Roots from each cultivar were collected, cleaned, stained as previously described by Phillips et al. [35], and microscopically tested for colonization of the vesicular arbuscular mycorrhizal fungus. The grid-line-intersect method previously defined by Giovannetti et al. [36] was used to calculate colonization.
Growth parameters, including shoot length, number of leaves, and fresh weights of shoots and roots, were calculated 60 days after planting. Leaf extension was measured every other day by a ruler, while the leaf area was measured by a Licor Area Meter (LICOR Inc., Lincoln, Nebraska, USA). To evaluate dry weight, the shoot and root samples were oven-dried at 80°C for 48 h.
2.5 Determination of Photosynthesis
The gas exchange rates were measured on the current completely expanded leaf of pearl millet cultivars using an infrared gas analyser LICOR 6400XT (LI-6400, LICOR Inc., Lincoln, US). The 4th youngest fully extended leaves were used for measurements of photosynthesis and dark respiration. Light response curves were determined at a leaf temperature of 25°C and an atmospheric CO2 concentration of 360 μmol mol-1. Gradually, the leaves were illuminated with densities of photon flux between 0 and 1500 μmol m-2s-1. The Von Caemmerer and Farquar equations were used to determine net photosynthesis per unit leaf area and intercellular CO2 concentration ci [37]. Asat was estimated at saturating PPFD (1500 μmol m-2s-1) and at an ambient CO2 concentration of 360 µmol mol-1. Curves of the carbon dioxide response (A/Ci) were measured inside the range of 50-550 µmol mol-1 using 1500 μmol m-2s-1 PPFD at 25°C leaf temperature.
2.6 Determination of Chlorophyll Fluorescence
The chlorophyll fluorescence of the fourth youngest leaves of pearl millet cultivars was measured using a portable fluorimeter (PEA, Hansatech, Norfolk, Kings Lynn).
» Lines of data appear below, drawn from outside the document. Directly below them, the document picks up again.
import Mathlib
import Summits.ResolutionOfSingularities.ResolutionOfSingularities.Theorems.WildQuotientsWildQuotientResolutionJordanFiveRootChart0
import Summits.ResolutionOfSingularities.ResolutionOfSingularities.Theorems.WildQuotientsWildQuotientResolutionJordanFourHalfTransport
import Summits.ResolutionOfSingularities.ResolutionOfSingularities.Theorems.WildQuotientsWildQuotientResolutionJordanFiveFrameDefs
import Summits.ResolutionOfSingularities.ResolutionOfSingularities.Theorems.WildQuotientsWildQuotientResolutionSpanXComap

/-!
# RUNG V5 (`J₅`), brick `HP₀` ring side — tools for the chart-`0` (`μ₄`-vertex) ring model

(crux stmt-ResolutionOfSingularities-15640 `WildQuotients.WildQuotientResolution`, line `Sketch`;
chain w45c RUNG V5, `JordanFive.exists_ringBrick_X0_model` (res-L1-w45c-plan-1 ORDERS
2026-08-27T12:39:07Z, β‴ design `L/w45c/HP0-ONESHOT-DESIGN.md` §4–§5; prover res-L1-w45c-stub-2).
[OURS · L1 W4.5c] — NOT a statement of any manuscript; replaces the role of no printed item. Def-free.)

Root chart `U₀ = k[ρ, y₁, …, y₄, passengers]` at the `μ₄`-vertex (slots `ρ = X a`, `y₁ = X b`, `y₂ = X c`,
`y₃ = X d`, `y₄ = X e`), res-type-036's slot substitution `θ₅ : X b ↦ N, X c ↦ γ₂″, X d ↦ γ₃″, X e ↦ γ₄″`
(`JordanFive.chart0_fixedPoints_eq_map`, p525294).

* `surjective_of_forall_X` — an algebra endomorphism of `R[x_σ]` hitting every variable is onto;
* `slotSubst5_eq_comp_substN`, `slotSubst5_injective` — `θ₅ = ψ ∘ S_N` with `ψ` res-type-036's slice
  automorphism (`rootChart5_subst_surjective`) and `S_N = JordanFour.substN k n a b p`; `θ₅` injective;
* `comap_slotSubst5_span_X_abd`, `comap_slotSubst5_span_X_abcd` — **`θ₅⁻¹⟨x_a, x_b, x_d⟩ = ⟨x_a, x_b, x_d⟩`**
  and **`θ₅⁻¹⟨x_a, x_b, x_c, x_d⟩ = ⟨x_a, x_b, x_c, x_d⟩`** (`SpanX.comap_span_X_eq_of_kill_comp` with
  `τ : X c ↦ 2X c, X e ↦ 4X e − 2X c²` resp. `X e ↦ 4X e`, automorphisms as `2 ∈ kˣ`);
* `exps12_table` — per generator `g_j = x_a^α x_b^β x_c^γ x_d^δ`: `4α + 3β + 2γ + δ ≥ 12`,
  `j ∉ {0,2,5,13} ⇒ β ≠ 0 ∨ δ ≠ 0`, `j ≠ 0 ⇒ β ≠ 0 ∨ γ ≠ 0 ∨ δ ≠ 0` (kernel-decided);
* `rootRatio_mem_span_X_abd/abcd` — the ratio values lie in `⟨x_a,x_b,x_d⟩` off `{0,2,5,13}`,
  in `⟨x_a,…,x_d⟩` off `0`;
* `root5_X_a/b/c/d`, `aeval_root5_gens12` — the root substitution on the variables and `ψ₀(g_j) = x_a^{12} · (x_a^{4α+3β+2γ+δ−12} x_b^β x_c^γ x_d^δ)` for the root
  substitution `ψ₀`.
-/

-- single-problem summit: the doubled namespace component `ResolutionOfSingularities` is forced
set_option linter.dupNamespace false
The leaves were dark adapted for 20 min before measuring the fluorescence. The ratio of variable to maximum fluorescence (Fv/Fm) was measured four times for each cultivar as defined by Al-shoaibi [38].
2.7 Determination of Chlorophyll Content
A handheld chlorophyll content meter was used to measure the content of leaf chlorophyll (CCM-200, USA Opti-Sciences). The chlorophyll content was measured four times for each leaf, and the average was used for analysis.
2.8 Determination of Proline Content
To evaluate the proline level content, 0.5 g of leaf samples in 3% (w/v) sulfosalicylic acid was homogenized and then filtered homogeneously through filter paper, as described by Bates et al. [39]. Glacial acetic acid and ninhydrin were applied to the mixture and then heated in a water bath at 100°C for one hour. Four millilitres of toluene was added to the mixture, and the reaction was terminated by placing the mixture in an ice bath. The mixture with toluene was read at 520 nm, and a calibration curve was used to assess the proline concentration, which was expressed as μmol/g fresh weight.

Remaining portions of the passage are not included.